WHAT IS BEING ASKED →
Copy exactly the lines from the first line of the records below through the line containing "unfold ctr at h1 h2", including both, and nothing else.

### DATASET CONTENT ###

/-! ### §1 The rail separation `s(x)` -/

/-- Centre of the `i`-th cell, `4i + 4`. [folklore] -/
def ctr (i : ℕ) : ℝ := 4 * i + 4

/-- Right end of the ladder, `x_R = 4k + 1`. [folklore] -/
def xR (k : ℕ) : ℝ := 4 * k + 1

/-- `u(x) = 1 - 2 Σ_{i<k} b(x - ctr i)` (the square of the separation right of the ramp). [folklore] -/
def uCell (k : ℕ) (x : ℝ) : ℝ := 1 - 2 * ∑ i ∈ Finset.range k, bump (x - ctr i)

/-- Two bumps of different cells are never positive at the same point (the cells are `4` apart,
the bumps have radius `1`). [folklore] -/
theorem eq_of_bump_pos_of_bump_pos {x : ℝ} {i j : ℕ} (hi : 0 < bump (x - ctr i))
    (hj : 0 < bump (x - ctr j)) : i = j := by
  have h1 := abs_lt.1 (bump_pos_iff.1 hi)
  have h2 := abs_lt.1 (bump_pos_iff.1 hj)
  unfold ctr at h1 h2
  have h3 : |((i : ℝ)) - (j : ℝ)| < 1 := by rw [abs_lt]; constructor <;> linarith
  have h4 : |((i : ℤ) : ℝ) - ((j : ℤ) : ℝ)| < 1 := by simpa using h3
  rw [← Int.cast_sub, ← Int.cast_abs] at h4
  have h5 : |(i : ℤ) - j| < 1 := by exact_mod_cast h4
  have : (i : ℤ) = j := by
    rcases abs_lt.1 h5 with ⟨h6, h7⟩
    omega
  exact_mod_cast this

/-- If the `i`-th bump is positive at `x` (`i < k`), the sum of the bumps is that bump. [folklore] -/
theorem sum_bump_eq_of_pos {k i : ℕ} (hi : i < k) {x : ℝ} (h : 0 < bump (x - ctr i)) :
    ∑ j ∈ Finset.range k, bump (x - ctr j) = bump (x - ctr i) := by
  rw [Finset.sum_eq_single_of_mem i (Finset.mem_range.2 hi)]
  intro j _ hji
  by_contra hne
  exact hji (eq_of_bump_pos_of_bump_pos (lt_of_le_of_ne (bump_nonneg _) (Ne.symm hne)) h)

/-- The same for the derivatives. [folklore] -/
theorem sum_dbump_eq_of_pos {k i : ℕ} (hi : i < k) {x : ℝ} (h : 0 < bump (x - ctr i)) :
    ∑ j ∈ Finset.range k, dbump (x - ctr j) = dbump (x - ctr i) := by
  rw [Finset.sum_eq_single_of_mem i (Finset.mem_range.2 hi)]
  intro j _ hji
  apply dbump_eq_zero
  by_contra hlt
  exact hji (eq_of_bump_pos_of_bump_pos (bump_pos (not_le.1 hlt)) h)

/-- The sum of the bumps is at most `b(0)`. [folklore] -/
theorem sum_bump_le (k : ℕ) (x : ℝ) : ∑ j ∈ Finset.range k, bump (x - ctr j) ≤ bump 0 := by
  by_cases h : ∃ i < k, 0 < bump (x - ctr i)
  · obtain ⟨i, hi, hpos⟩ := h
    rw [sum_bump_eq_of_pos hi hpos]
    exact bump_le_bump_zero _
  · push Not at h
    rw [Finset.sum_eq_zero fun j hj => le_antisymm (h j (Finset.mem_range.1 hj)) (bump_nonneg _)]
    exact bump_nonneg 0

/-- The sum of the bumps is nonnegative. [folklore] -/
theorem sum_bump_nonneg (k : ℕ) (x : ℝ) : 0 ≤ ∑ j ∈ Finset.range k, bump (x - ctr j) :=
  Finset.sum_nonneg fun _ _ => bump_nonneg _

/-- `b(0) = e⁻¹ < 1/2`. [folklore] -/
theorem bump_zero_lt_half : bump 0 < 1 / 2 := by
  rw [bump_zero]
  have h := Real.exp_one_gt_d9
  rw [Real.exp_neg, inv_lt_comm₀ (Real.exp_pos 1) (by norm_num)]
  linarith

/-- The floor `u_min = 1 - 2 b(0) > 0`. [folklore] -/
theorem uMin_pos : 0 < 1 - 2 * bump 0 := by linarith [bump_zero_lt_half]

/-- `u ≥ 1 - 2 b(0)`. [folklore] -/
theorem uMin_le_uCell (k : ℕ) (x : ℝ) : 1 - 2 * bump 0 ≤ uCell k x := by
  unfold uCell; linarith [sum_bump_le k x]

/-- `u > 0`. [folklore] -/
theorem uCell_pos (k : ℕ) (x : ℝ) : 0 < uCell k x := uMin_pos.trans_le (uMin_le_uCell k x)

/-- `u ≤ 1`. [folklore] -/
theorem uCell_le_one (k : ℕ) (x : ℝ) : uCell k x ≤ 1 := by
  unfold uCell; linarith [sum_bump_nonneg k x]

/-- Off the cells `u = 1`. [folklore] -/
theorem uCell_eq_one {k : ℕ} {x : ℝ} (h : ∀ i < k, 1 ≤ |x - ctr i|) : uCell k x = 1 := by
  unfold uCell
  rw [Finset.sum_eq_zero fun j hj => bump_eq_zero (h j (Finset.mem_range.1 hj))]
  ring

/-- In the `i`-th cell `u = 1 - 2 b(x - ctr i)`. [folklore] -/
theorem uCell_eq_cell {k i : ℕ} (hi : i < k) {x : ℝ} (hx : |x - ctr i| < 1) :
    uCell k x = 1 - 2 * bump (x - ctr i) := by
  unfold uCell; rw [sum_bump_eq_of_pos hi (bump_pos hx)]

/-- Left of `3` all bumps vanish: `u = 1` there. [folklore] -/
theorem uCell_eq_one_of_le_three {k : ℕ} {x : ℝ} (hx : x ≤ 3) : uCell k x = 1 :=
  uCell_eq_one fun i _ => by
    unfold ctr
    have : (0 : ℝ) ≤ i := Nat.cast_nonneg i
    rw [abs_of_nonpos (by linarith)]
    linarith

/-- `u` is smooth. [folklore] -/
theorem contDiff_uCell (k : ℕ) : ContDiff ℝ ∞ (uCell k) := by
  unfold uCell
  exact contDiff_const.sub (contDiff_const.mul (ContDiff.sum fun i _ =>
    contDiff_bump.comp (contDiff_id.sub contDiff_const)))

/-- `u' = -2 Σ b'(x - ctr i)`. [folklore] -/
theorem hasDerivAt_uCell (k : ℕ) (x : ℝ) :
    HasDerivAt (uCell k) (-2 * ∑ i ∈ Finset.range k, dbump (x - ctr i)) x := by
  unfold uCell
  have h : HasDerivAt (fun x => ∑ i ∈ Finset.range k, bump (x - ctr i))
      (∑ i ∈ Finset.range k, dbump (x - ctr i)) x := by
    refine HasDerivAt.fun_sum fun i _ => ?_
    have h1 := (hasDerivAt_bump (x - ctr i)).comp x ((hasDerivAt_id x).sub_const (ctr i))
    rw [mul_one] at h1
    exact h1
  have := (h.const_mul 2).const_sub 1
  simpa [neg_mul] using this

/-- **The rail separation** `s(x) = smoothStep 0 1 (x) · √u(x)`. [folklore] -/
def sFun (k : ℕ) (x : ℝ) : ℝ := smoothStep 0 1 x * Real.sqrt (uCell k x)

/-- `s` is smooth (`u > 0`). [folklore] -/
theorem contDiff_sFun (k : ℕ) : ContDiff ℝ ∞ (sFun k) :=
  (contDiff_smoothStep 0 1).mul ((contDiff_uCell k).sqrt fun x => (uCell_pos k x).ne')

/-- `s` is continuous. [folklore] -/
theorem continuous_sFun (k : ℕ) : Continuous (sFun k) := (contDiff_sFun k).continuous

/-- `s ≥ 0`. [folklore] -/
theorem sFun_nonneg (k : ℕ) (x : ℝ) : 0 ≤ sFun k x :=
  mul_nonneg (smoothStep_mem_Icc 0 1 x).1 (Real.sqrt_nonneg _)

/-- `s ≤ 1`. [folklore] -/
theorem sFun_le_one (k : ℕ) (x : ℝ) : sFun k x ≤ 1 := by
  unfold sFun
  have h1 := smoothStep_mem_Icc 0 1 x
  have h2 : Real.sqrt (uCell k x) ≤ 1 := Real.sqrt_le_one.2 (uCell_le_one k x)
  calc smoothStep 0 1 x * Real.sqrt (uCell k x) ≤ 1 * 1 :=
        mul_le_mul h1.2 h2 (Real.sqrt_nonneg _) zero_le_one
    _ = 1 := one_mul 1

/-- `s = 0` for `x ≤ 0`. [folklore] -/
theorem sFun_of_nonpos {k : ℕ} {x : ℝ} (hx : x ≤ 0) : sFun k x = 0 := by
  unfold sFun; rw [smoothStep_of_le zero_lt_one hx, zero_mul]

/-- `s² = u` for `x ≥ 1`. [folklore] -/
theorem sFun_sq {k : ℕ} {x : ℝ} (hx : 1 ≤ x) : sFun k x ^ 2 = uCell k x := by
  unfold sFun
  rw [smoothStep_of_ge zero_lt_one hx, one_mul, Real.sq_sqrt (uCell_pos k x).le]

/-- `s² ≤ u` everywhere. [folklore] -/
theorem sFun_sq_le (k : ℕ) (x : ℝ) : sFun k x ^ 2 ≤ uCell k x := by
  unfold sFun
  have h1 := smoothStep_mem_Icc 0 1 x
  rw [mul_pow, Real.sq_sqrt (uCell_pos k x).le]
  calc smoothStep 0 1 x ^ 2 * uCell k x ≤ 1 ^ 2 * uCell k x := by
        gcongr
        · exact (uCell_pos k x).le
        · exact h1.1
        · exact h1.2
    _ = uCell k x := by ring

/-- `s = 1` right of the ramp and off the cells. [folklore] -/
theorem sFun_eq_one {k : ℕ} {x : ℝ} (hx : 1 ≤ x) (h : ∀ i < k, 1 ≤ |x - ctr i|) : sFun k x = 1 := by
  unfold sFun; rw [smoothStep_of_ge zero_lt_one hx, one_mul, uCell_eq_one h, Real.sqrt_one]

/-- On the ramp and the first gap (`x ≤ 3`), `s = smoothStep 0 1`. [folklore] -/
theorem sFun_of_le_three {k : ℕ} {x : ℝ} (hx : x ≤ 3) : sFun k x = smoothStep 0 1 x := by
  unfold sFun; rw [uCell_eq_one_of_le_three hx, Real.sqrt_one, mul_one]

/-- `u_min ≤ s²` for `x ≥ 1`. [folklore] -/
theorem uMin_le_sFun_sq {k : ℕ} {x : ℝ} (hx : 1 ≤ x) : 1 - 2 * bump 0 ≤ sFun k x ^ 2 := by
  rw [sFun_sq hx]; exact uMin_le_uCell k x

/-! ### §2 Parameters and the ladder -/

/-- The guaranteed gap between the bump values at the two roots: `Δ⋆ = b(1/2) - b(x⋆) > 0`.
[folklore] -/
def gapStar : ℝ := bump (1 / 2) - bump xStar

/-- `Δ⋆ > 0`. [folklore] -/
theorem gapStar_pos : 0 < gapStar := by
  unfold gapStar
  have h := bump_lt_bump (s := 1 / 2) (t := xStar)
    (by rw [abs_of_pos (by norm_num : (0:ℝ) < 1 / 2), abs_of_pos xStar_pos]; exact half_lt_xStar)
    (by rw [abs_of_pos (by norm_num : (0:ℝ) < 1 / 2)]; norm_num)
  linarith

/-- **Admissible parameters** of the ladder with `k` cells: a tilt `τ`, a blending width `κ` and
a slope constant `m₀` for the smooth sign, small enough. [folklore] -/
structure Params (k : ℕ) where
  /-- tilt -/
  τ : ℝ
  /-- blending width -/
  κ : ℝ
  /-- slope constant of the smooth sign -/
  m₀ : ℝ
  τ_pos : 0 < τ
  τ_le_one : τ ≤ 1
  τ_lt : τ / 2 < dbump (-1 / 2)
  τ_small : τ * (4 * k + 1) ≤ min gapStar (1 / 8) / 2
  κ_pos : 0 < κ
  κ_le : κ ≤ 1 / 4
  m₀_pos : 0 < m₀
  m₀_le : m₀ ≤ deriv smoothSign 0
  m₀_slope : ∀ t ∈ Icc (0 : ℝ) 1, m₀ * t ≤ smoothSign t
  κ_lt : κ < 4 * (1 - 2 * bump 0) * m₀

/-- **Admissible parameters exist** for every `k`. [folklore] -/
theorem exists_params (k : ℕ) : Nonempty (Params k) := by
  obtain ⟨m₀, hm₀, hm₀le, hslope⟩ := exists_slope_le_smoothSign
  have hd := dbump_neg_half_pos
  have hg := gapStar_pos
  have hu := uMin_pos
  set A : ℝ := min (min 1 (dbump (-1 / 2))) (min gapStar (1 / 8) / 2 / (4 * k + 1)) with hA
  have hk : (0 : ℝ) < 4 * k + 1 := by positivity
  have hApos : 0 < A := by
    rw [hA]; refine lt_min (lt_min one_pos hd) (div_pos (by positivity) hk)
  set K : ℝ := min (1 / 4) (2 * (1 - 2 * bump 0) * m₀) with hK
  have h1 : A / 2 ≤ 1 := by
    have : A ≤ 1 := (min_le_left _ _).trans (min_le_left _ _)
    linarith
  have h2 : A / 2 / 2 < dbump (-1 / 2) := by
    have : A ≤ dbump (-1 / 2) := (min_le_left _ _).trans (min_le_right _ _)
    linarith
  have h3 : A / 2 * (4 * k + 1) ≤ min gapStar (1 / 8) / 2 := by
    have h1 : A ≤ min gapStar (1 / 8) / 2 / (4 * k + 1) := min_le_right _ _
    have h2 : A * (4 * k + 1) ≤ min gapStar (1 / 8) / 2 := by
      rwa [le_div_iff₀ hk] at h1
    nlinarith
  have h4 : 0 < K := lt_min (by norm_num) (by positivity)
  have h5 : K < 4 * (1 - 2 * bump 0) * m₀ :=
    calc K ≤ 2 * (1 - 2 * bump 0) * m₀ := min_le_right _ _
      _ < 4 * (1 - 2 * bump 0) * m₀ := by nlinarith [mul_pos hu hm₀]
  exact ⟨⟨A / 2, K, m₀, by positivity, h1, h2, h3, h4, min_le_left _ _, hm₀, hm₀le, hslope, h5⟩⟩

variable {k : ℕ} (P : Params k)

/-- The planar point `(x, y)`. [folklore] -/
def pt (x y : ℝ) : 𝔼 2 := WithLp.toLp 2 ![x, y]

###

WRITTEN SOLUTION →
/-! ### §1 The rail separation `s(x)` -/

/-- Centre of the `i`-th cell, `4i + 4`. [folklore] -/
def ctr (i : ℕ) : ℝ := 4 * i + 4

/-- Right end of the ladder, `x_R = 4k + 1`. [folklore] -/
def xR (k : ℕ) : ℝ := 4 * k + 1

/-- `u(x) = 1 - 2 Σ_{i<k} b(x - ctr i)` (the square of the separation right of the ramp). [folklore] -/
def uCell (k : ℕ) (x : ℝ) : ℝ := 1 - 2 * ∑ i ∈ Finset.range k, bump (x - ctr i)

/-- Two bumps of different cells are never positive at the same point (the cells are `4` apart,
the bumps have radius `1`). [folklore] -/
theorem eq_of_bump_pos_of_bump_pos {x : ℝ} {i j : ℕ} (hi : 0 < bump (x - ctr i))
    (hj : 0 < bump (x - ctr j)) : i = j := by
  have h1 := abs_lt.1 (bump_pos_iff.1 hi)
  have h2 := abs_lt.1 (bump_pos_iff.1 hj)
  unfold ctr at h1 h2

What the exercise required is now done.